A Brief Tour of Swift UI

The best user interfaces are interactive and responsive to the user. UIKit is a capable framework that lets you build apps that users expect, but it can be tedious at time, not to mention having the flavor of an Objective-C toolkit.

SwiftUI takes advantage of Swift’s modern language features, giving us a modern framework that hits modern programming buzzwords.

It’s Declarative. Describe your UI in broad strokes using simple code.

It’s Compositional. You take existing views and connect them together and arrange them on the screen as you want.

It’s Automatic. Complex operations, like animations, can be done as a one-liner.

It’s Consistent. SwiftUI can be run on all of Apple’s platforms. It will take care to configure your UI (such as padding distance between on-screen controls, or dynamic type) so that it feels at home on whatever platform it’s running, whether it’s a Mac or the AppleTV.

Views and View Modifiers

Views are the heart of SwiftUI. According to Apple:

Views are defined declaratively as a function of their input

A View in SwiftUI is a struct that conforms to the View protocol. They are unrelated to UIViews (which are classes). A SwiftUI View is a value type, composed of the data that explains what you want to display.

Here’s a simple view:

struct Simpleiew : View { var body: some View { Text("I seem to be a verb") } }

Here SimpleView conforms to the View protocol.
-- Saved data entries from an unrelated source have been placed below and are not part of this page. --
/-!
# Part II — The contribution of `U`-bad pairs (Rothvoss 2017, Lemma 14)

Continuation of the `Rothvoss*` files (T. Rothvoss, *The matching polytope has exponential
extension complexity*, J. ACM 64 (2017) 41, §3.6.1). In the encoding by bijections
`τ : TV k m ≃ Fin n`, the paper's bound `Pr_{T ∼ 𝒫(U,M)}[U-BAD] ≤ η` for every pair `(U, M)` is
replaced by the following *uniform-cover* double counting, which needs no description of the
compatible partitions `𝒫(U, M)`:

* `sum_bad_le_of_cover` — if a weight `w ≥ 0` on encodings is invariant under precomposition with
  every swap `γ x` (`x ∈ Γ`) and, for EVERY `τ`, at most an `η`-fraction of the swapped encodings
  `γ x ∘ τ` is bad, then `∑_{τ bad} w τ ≤ η ∑_τ w τ`;
* for the `U`-part the weight is `[τ(cut₀ I) ∈ 𝓤] · p^ex_{M}(τ)` for a fixed template cut, the swaps
  are the small-block swaps `smallSwap j θ` with `Aⱼ ⊄ cut₀ I` (`swapsU`), both invariances were
  proved in Part I above, and the per-`τ` count (`card_ubad_le`) is the paper's
  second-phase argument: a `U`-bad swapped encoding is not small, so
  `|Y_τ| ≥ 2^{-δ m} binom(m, (m+1)/2)`, and by the entropy lemma (`few_biased_coordinates`, taken here
  as the hypothesis `hL10` for `0/1`-vectors) all but `ε₁ (m+1)` block indices are `ε₁`-unbiased,
  which by Corollary 12 (`ugood_of_unbiased`) makes the swapped encoding `U`-good.

Main result: `ubad_part` —
`∑_τ U-BAD(τ) · pU τ · pM τ ≤ 2 ε₁ · ∑_τ pU τ · pM τ`, given `(1+ε₁)² ≤ 1+ε` and the density
threshold `2^{-δ₁ (m+1)} 2^{m+1} ≤ 2^{-δ m} binom(m, (m+1)/2)`.

## References

* T. Rothvoss, *The matching polytope has exponential extension complexity*, J. ACM 64(6) (2017)
  41:1–41:19, §3.5 (Cor. 12) and §3.6.1 (Lemma 14) [Rothvoss2017].
-/

namespace Literature.Computability.Complexity

open Finset
open Literature.Probability.LatticeModels

namespace Rothvoss

open scoped Classical

variable {k m : ℕ}
omit [CharP K 2] in
include hloc hperf huw hx'm hv hc hx'0 hδadd hδmul hδsq hdim₁ hhe hspan in
/-- **Relations among the `δ v_j` modulo `M''` are multiples of `c̄`** (layer 1 `smul_of_two_relations_mod_span`).
[folklore] -/
theorem smul_of_relation (g : Fin h → ResidueField R₁)
    (hg : ∑ j, g j • δ (v j) ∈ Submodule.span (ResidueField R₁)
      (Set.range (Fin.cons (δ x') (fun l => δ (Subring.inclusion hRR₁ (w l))) : Fin (e + 1) → CotangentSpace R₁))) :
    ∃ t : ResidueField R₁, ∀ j, g j = t * residue R₁ (Subring.inclusion hRR₁ (c j)) :=
  LowOrderDetector.smul_of_two_relations_mod_span (fun j => δ (v j)) _
    (span_v_sup_old_eq_top hRR₁ hloc hperf u w huw x' hx'm v hv δ hδadd hδmul hδsq hspan)
    (by rw [finrank_old_span hRR₁ hloc hperf u w huw x' hx'm hx'0 v hv c hc δ hδadd hδmul hδsq hdim₁ hhe hspan, hdim₁]
        omega)
    _ (residue_c_ne_zero hRR₁ u x' hx'0 v hv c hc)
    (relation_mem hRR₁ hloc hperf u w huw x' hx'm hx'0 v hv c hc δ hδadd hδmul hδsq) g hg

end Dimension

/-! ## §3 FIRST ORDER: the residue vector `v̄` is a kernel vector of the polar matrix -/

section FirstOrder

variable [IsNoetherianRing R₁] (hdim₁ : finrank (ResidueField R₁) (CotangentSpace R₁) = 4) (hhe : h + e = 4)
  (hspan : Submodule.span (ResidueField R₁)
    (Set.range (fun a : R => δ ⟨a, hRR₁ a.2⟩) ∪ Set.range (fun j => δ (v j))) = ⊤)
  (G : Fin h → Fin h → R) (θ G' f₁ : R₁)
  (hθ : θ ∈ Ideal.span (Set.range (Fin.cons x' (fun l => Subring.inclusion hRR₁ (w l)) : Fin (e + 1) → R₁)))
  (hf₁ : f₁ = ∑ j, ∑ k, Subring.inclusion hRR₁ (G j k) * v j * v k + θ + G' ^ 2)

omit [CharP K 2] [IsNoetherianRing R₁] in
include hloc huw hx'm hδadd hδmul hθ in
/-- `δ θ ∈ M''` for `θ ∈ J = (x', w_l)`: the generators of `J` have residue `0`. [folklore] -/
theorem delta_theta_mem :
    δ θ ∈ Submodule.span (ResidueField R₁)
      (Set.range (Fin.cons (δ x') (fun l => δ (Subring.inclusion hRR₁ (w l))) : Fin (e + 1) → CotangentSpace R₁)) := by
  classical
  set M := Submodule.span (ResidueField R₁)
      (Set.range (Fin.cons (δ x') (fun l => δ (Subring.inclusion hRR₁ (w l))) : Fin (e + 1) → CotangentSpace R₁))
    with hM
  obtain ⟨a, ha⟩ := Ideal.mem_span_range_iff_exists_fun.mp hθ
  rw [← ha, delta_sum δ hδadd]
  refine M.sum_mem fun i _ => ?_
  rw [hδmul]
  have hzres : residue R₁ ((Fin.cons x' (fun l => Subring.inclusion hRR₁ (w l)) : Fin (e + 1) → R₁) i) = 0 := by
    refine Fin.cases ?_ (fun l => ?_) i
    · rw [Fin.cons_zero]
      exact (residue_eq_zero_iff _).mpr hx'm
    · rw [Fin.cons_succ]
      exact hloc (w l) (huw ▸ Ideal.subset_span (Or.inr ⟨l, rfl⟩))
  rw [hzres, zero_smul, add_zero]
  refine M.smul_mem _ (Submodule.subset_span ⟨i, ?_⟩)
  refine Fin.cases ?_ (fun l => ?_) i
  · simp
  · simp
/-- **The four terms of a zero `ζ`, its negative and their conjugates**: for `z₁ = x + iY`, `Y > 0`,
and `ζ` with `Im ζ² ≤ (x − Re ζ)² + Y²`, `Im ζ² ≤ (x + Re ζ)² + Y²`,
`Im [1/(z₁ − ζ) + 1/(z₁ + ζ) + 1/(z₁ − ζ̄) + 1/(z₁ + ζ̄)] ≤ 0`.
[cite: Polymath2019, Prop. 3.3 (proof)] -/
theorem four_terms_im_le {z₁ ζ : ℂ} (hY : 0 < z₁.im)
    (h₁ : ζ.im ^ 2 ≤ (z₁.re - ζ.re) ^ 2 + z₁.im ^ 2)
    (h₂ : ζ.im ^ 2 ≤ (z₁.re + ζ.re) ^ 2 + z₁.im ^ 2) :
    ((z₁ - ζ)⁻¹ + (z₁ + ζ)⁻¹ + ((z₁ - starRingEnd ℂ ζ)⁻¹ + (z₁ + starRingEnd ℂ ζ)⁻¹)).im ≤ 0 := by
  have e : ((z₁ - ζ)⁻¹ + (z₁ + ζ)⁻¹ + ((z₁ - starRingEnd ℂ ζ)⁻¹ + (z₁ + starRingEnd ℂ ζ)⁻¹)).im =
      (-(z₁.im - ζ.im) / ((z₁.re - ζ.re) ^ 2 + (z₁.im - ζ.im) ^ 2) +
        -(z₁.im + ζ.im) / ((z₁.re - ζ.re) ^ 2 + (z₁.im + ζ.im) ^ 2)) +
      (-(z₁.im - ζ.im) / ((z₁.re + ζ.re) ^ 2 + (z₁.im - ζ.im) ^ 2) +
        -(z₁.im + ζ.im) / ((z₁.re + ζ.re) ^ 2 + (z₁.im + ζ.im) ^ 2)) := by
    simp only [Complex.add_im, inv_im_eq, Complex.sub_re, Complex.sub_im, Complex.add_re,
      Complex.conj_re, Complex.conj_im]
    ring
  rw [e]
  exact add_nonpos (pair_im_le hY h₁) (pair_im_le hY h₂)

/-- The special terms: for `z₁ = x + iY` with `Y ≠ 0`,
`Im [1/(z₁ − z̄₁) + 1/(z₁ + z̄₁)] = −1/(2Y)`
("the contribution of the zero `x − iY(t₁)` is `−1/Y(t₁)`; the contribution of the zero
`−x + iY(t₁)` vanishes"). [cite: Polymath2019, Prop. 3.3 (proof)] -/
theorem conj_terms_im {z₁ : ℂ} (hY : z₁.im ≠ 0) :
    ((z₁ - starRingEnd ℂ z₁)⁻¹ + (z₁ + starRingEnd ℂ z₁)⁻¹).im = -1 / (2 * z₁.im) := by
  rw [Complex.add_im, inv_im_eq, inv_im_eq]
  simp only [Complex.sub_re, Complex.sub_im, Complex.add_re, Complex.add_im, Complex.conj_re,
    Complex.conj_im, sub_self, sub_neg_eq_add, add_neg_cancel]
  have h2 : (z₁.im + z₁.im) ≠ 0 := by
    intro h0; apply hY; linarith
  field_simp
  ring

/-- **The sign computation** (Polymath 15, proof of Prop. 3.3, for a zero of any multiplicity).
Let `z₁ = x + iY` with `x, Y > 0` be a zero of `H_t` of multiplicity `m`, and suppose every zero
`ρ` of `H_t` satisfies `|Im ρ| < 1` and, if `|Im ρ| > Y`, `(x − Re ρ)² ≥ 1 − Y²` (hence also
`(x + Re ρ)² ≥ 1 − Y²`, `H_t` being even). Then for every local cofactor `Q` (`H_t = (w − z₁)^m Q` near `z₁`,
`Q(z₁) ≠ 0`, `Q` analytic at `z₁`): `Im (Q'/Q)(z₁) < −m/(2Y)`. Proof: average the two expansions
`Q'/Q(z₁) = m/(2z₁) + ∑ T_n` for `b` and `conj ∘ b` (`logDeriv_cofactor_self`); the `2m` indices
with `1 + b_n z₁² = 0` or `1 + conj(b_n) z₁² = 0` contribute `Im = −1/(2Y)` each (`conj_terms_im`),
all others `Im (T_n + T*_n) ≤ 0` (`four_terms_im_le`), and `Im (m/z₁) < 0`.
[cite: Polymath2019, Prop. 3.3 (proof)] -/
theorem im_logDeriv_cofactor_lt {t : ℝ} {z₁ : ℂ} (hx : 0 < z₁.re) (hY : 0 < z₁.im)
    (hz₁ : deBruijnH t z₁ = 0)
    (hstrip : ∀ ρ : ℂ, deBruijnH t ρ = 0 → |ρ.im| < 1)
    (hfar₁ : ∀ ρ : ℂ, deBruijnH t ρ = 0 → z₁.im < |ρ.im| → 1 - z₁.im ^ 2 ≤ (z₁.re - ρ.re) ^ 2)
    {m : ℕ} {Q : ℂ → ℂ} (hQa : AnalyticAt ℂ Q z₁) (hQ0 : Q z₁ ≠ 0)
    (hfac : ∀ᶠ w in 𝓝 z₁, deBruijnH t w = (w - z₁) ^ m * Q w) :
    (logDeriv Q z₁).im < -m / (2 * z₁.im) := by
  -- by evenness of `H_t` the hypothesis also controls `(x + Re ρ)²`
  have hfar : ∀ ρ : ℂ, deBruijnH t ρ = 0 → z₁.im < |ρ.im| →
      1 - z₁.im ^ 2 ≤ (z₁.re - ρ.re) ^ 2 ∧ 1 - z₁.im ^ 2 ≤ (z₁.re + ρ.re) ^ 2 := fun ρ hρ hlt ↦
    ⟨hfar₁ ρ hρ hlt, by
      have := hfar₁ (-ρ) (by rw [deBruijnH_neg]; exact hρ) (by simpa using hlt)
      simpa using this⟩
  obtain ⟨b, hb⟩ := exists_isHadamardSeq t
  have hb' := hb.conj
  -- multiplicities and the two expansions
  have hm : hb.mult z₁ = m := hb.mult_eq_of_eventually hz₁ hQa hQ0 hfac
  have hm' : hb'.mult z₁ = m := hb'.mult_eq_of_eventually hz₁ hQa hQ0 hfac
  have hL : logDeriv Q z₁ = m / (2 * z₁) + ∑' n : ℕ, 2 * b n * z₁ / (1 + b n * z₁ ^ 2) := by
    rw [hb.logDeriv_eq_logDeriv_cofactor hz₁ hQa hQ0 hfac, hb.logDeriv_cofactor_self hz₁, hm]
  have hL' : logDeriv Q z₁ = m / (2 * z₁) +
      ∑' n : ℕ, 2 * starRingEnd ℂ (b n) * z₁ / (1 + starRingEnd ℂ (b n) * z₁ ^ 2) := by
    rw [hb'.logDeriv_eq_logDeriv_cofactor hz₁ hQa hQ0 hfac, hb'.logDeriv_cofactor_self hz₁, hm']
  set T : ℕ → ℂ := fun n ↦ 2 * b n * z₁ / (1 + b n * z₁ ^ 2) with hT
  set T' : ℕ → ℂ := fun n ↦ 2 * starRingEnd ℂ (b n) * z₁ / (1 + starRingEnd ℂ (b n) * z₁ ^ 2)
    with hT'
  have hsT : Summable T := summable_logDeriv_terms hb.summable z₁
  have hsT' : Summable T' := summable_logDeriv_terms hb'.summable z₁
  have h2L : 2 * logDeriv Q z₁ = m / z₁ + ∑' n, (T n + T' n) := by
    rw [hsT.tsum_add hsT', two_mul]
    nth_rewrite 1 [hL]
    rw [hL']
    have hz : z₁ ≠ 0 := ne_zero_of_deBruijnH_eq_zero hz₁
    field_simp
    ring
  -- the index sets of the special terms
  set S₁ := hb.zeroIndices z₁ with hS₁
  set S₂ := hb'.zeroIndices z₁ with hS₂
  have hz0 : z₁ ≠ 0 := ne_zero_of_deBruijnH_eq_zero hz₁
  have hzsq : starRingEnd ℂ z₁ ^ 2 ≠ z₁ ^ 2 := by
    intro h0
    have : (starRingEnd ℂ z₁ - z₁) * (starRingEnd ℂ z₁ + z₁) = 0 := by ring_nf; rw [h0]; ring
    rcases mul_eq_zero.1 this with h1 | h1
    · have := congrArg Complex.im h1
      simp at this
      linarith
    · have := congrArg Complex.re h1
      simp at this
      linarith
  have hdisj : Disjoint S₁ S₂ := by
    rw [Finset.disjoint_left]
    intro n h1 h2
    rw [hS₁, hb.mem_zeroIndices] at h1
    rw [hS₂, hb'.mem_zeroIndices] at h2
    -- `b z₁² = -1 = conj b z₁²` forces `b = conj b` and then `z₁²` real
    have e1 : b n * z₁ ^ 2 = -1 := by linear_combination h1
    have e2 : starRingEnd ℂ (b n) * z₁ ^ 2 = -1 := by linear_combination h2
    have hbn : b n ≠ 0 := by rintro h0; rw [h0] at e1; norm_num at e1
    have e3 : starRingEnd ℂ (b n) * starRingEnd ℂ z₁ ^ 2 = -1 := by
      have := congrArg (starRingEnd ℂ) e1
      simpa using this
    have : starRingEnd ℂ z₁ ^ 2 = z₁ ^ 2 := by
      have hc : starRingEnd ℂ (b n) ≠ 0 := by simpa using hbn
      exact mul_left_cancel₀ hc (e3.trans e2.symm)
    exact hzsq this
  have hcard₁ : S₁.card = m := hm
  have hcard₂ : S₂.card = m := hm'
  -- the values of the special terms
  have c₀_im : ((z₁ - starRingEnd ℂ z₁)⁻¹ + (z₁ + starRingEnd ℂ z₁)⁻¹).im = -1 / (2 * z₁.im) :=
    conj_terms_im hY.ne'
  have hspec₁ : ∀ n ∈ S₁, T n + T' n = (z₁ - starRingEnd ℂ z₁)⁻¹ + (z₁ + starRingEnd ℂ z₁)⁻¹ := by
    intro n hn
    have hn2 : n ∉ S₂ := Finset.disjoint_left.1 hdisj hn
    rw [hS₁, hb.mem_zeroIndices] at hn
    rw [hS₂, hb'.mem_zeroIndices] at hn2
    have hT0 : T n = 0 := by simp only [hT, hn, div_zero]
    have e1 : b n * z₁ ^ 2 = -1 := by linear_combination hn
    have key : starRingEnd ℂ (b n) * starRingEnd ℂ z₁ ^ 2 = -1 := by
      have := congrArg (starRingEnd ℂ) e1
      simpa using this
    rw [hT0, zero_add, hT']
    exact term_eq_inv_add_inv key hn2
  have hspec₂ : ∀ n ∈ S₂, T n + T' n = (z₁ - starRingEnd ℂ z₁)⁻¹ + (z₁ + starRingEnd ℂ z₁)⁻¹ := by
    intro n hn
    have hn1 : n ∉ S₁ := Finset.disjoint_right.1 hdisj hn
    rw [hS₂, hb'.mem_zeroIndices] at hn
    rw [hS₁, hb.mem_zeroIndices] at hn1
    have hT0 : T' n = 0 := by simp only [hT', hn, div_zero]
    have e1 : starRingEnd ℂ (b n) * z₁ ^ 2 = -1 := by linear_combination hn
    have key : b n * starRingEnd ℂ z₁ ^ 2 = -1 := by
      have := congrArg (starRingEnd ℂ) e1
      simpa using this
    rw [hT0, add_zero, hT]
    exact term_eq_inv_add_inv key hn1
  -- the generic terms
  have hgen : ∀ n, n ∉ S₁ → n ∉ S₂ → (T n + T' n).im ≤ 0 := by
    intro n hn1 hn2
    rw [hS₁, hb.mem_zeroIndices] at hn1
    rw [hS₂, hb'.mem_zeroIndices] at hn2
    rcases eq_or_ne (b n) 0 with h0 | h0
    · simp [hT, hT', h0]
    · obtain ⟨ζ, hζ⟩ := IsAlgClosed.exists_pow_nat_eq (-(b n)⁻¹) two_pos
      have hbζ : b n * ζ ^ 2 = -1 := by rw [hζ]; field_simp
      have hbζ' : starRingEnd ℂ (b n) * starRingEnd ℂ ζ ^ 2 = -1 := by
        have := congrArg (starRingEnd ℂ) hbζ
        simpa using this
      have hζzero : deBruijnH t ζ = 0 := hb.eq_zero_of_factor (n := n) (by rw [hbζ]; ring)
      have hs := hstrip ζ hζzero
      have hgeom : ζ.im ^ 2 ≤ (z₁.re - ζ.re) ^ 2 + z₁.im ^ 2 ∧
          ζ.im ^ 2 ≤ (z₁.re + ζ.re) ^ 2 + z₁.im ^ 2 := by
        rcases le_or_gt |ζ.im| z₁.im with hle | hlt
        · have : ζ.im ^ 2 ≤ z₁.im ^ 2 := by
            rw [← sq_abs ζ.im]; exact pow_le_pow_left₀ (abs_nonneg _) hle 2
          constructor <;> nlinarith [sq_nonneg (z₁.re - ζ.re), sq_nonneg (z₁.re + ζ.re)]
        · obtain ⟨hf1, hf2⟩ := hfar ζ hζzero hlt
          have : ζ.im ^ 2 < 1 := by
            rw [← sq_abs ζ.im]
            exact (sq_lt_one_iff₀ (abs_nonneg _)).2 hs
          constructor <;> linarith
      show (2 * b n * z₁ / (1 + b n * z₁ ^ 2) +
        2 * starRingEnd ℂ (b n) * z₁ / (1 + starRingEnd ℂ (b n) * z₁ ^ 2)).im ≤ 0
      rw [term_eq_inv_add_inv hbζ hn1, term_eq_inv_add_inv hbζ' hn2]
      exact four_terms_im_le hY hgeom.1 hgeom.2
  -- compare the series of imaginary parts with a finitely supported majorant
  set d : ℕ → ℝ := fun n ↦ if n ∈ S₁ ∪ S₂ then -1 / (2 * z₁.im) else 0 with hd
  have hle : ∀ n, (T n + T' n).im ≤ d n := by
    intro n
    by_cases hn : n ∈ S₁ ∪ S₂
    · rw [hd]; simp only [hn, if_true]
      rcases Finset.mem_union.1 hn with h1 | h2
      · rw [hspec₁ n h1, c₀_im]
      · rw [hspec₂ n h2, c₀_im]
    · rw [hd]; simp only [hn, if_false]
      rw [Finset.mem_union, not_or] at hn
      exact hgen n hn.1 hn.2
  have hsum_im : HasSum (fun n ↦ (T n + T' n).im) (∑' n, (T n + T' n)).im :=
    ((Complex.hasSum_iff _ _).1 (hsT.add hsT').hasSum).2
  have hsum_d : HasSum d (∑ n ∈ S₁ ∪ S₂, d n) :=
    hasSum_sum_of_ne_finset_zero fun n hn ↦ by rw [hd]; simp only [hn, if_false]
  have hd_sum : ∑ n ∈ S₁ ∪ S₂, d n = (2 * m : ℕ) * (-1 / (2 * z₁.im)) := by
    rw [Finset.sum_congr rfl fun n hn ↦ show d n = -1 / (2 * z₁.im) by rw [hd]; simp [hn],
      Finset.sum_const, Finset.card_union_of_disjoint hdisj, hcard₁, hcard₂, nsmul_eq_mul]
    push_cast
    ring
  have hbound : (∑' n, (T n + T' n)).im ≤ (2 * m : ℕ) * (-1 / (2 * z₁.im)) := by
    rw [← hd_sum]
    exact hasSum_le hle hsum_im hsum_d
  -- the term `m/z₁`
  have hfirst : ((m : ℂ) / z₁).im = -(m * z₁.im) / (z₁.re ^ 2 + z₁.im ^ 2) := by
    rw [div_eq_mul_inv, Complex.mul_im, inv_im_eq, Complex.inv_re, Complex.normSq_apply]
    simp
    ring
  have hm0 : 0 < m := by rw [← hm]; exact hb.mult_pos hz₁
  have hfirst_neg : ((m : ℂ) / z₁).im < 0 := by
    rw [hfirst]
    apply div_neg_of_neg_of_pos
    · have : (0 : ℝ) < m := by exact_mod_cast hm0
      nlinarith
    · positivity
  -- conclusion
  have htot : (2 * logDeriv Q z₁).im < -(m : ℝ) / z₁.im := by
    rw [h2L, Complex.add_im]
    have : ((2 * m : ℕ) : ℝ) * (-1 / (2 * z₁.im)) = -(m : ℝ) / z₁.im := by
      push_cast
      field_simp
    linarith
  have e2 : (2 * logDeriv Q z₁).im = 2 * (logDeriv Q z₁).im := by simp
  rw [e2] at htot
  have : (logDeriv Q z₁).im < -(m : ℝ) / z₁.im / 2 := by linarith
  calc (logDeriv Q z₁).im < -(m : ℝ) / z₁.im / 2 := this
    _ = -m / (2 * z₁.im) := by field_simp

end Literature.NumberTheory.LFunctions

end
To appease the protocol, you need to provide a body, which is an opaque type. By using some new syntax, some View, we’re declaring that body is some kind of View, without having to specify a concrete type. Check out Swift Evolution Proposal 244 for more about opaque types.

The body is some View that describes what should be on the screen. In this case it’s a simple text label with a default configuration. Your body can be composed of multiple Views, such as a stack that arranges images horizontally.

Because body is a View, and it’s an opaque type, nobody really cares if a given View ends up being a single on-screen entity or a bunch of views composed in a stack or a list. This lets us compose complex hierarchies easily.

Chain Reaction

SwiftUI Views are value types, so we really don’t have stored properties to modify their look and feel. We need to declare our look and feel intentions to customize our views.

SwiftUI has ViewModifiers, such as .foreground to change the foreground color or .font to change a view’s font, that applies an attribute to a View. These modifiers also return the view they’re modifying, so you can chain them:

Text("SwiftUI is Great!") .foreground(.white) .padding() .background(Color.red)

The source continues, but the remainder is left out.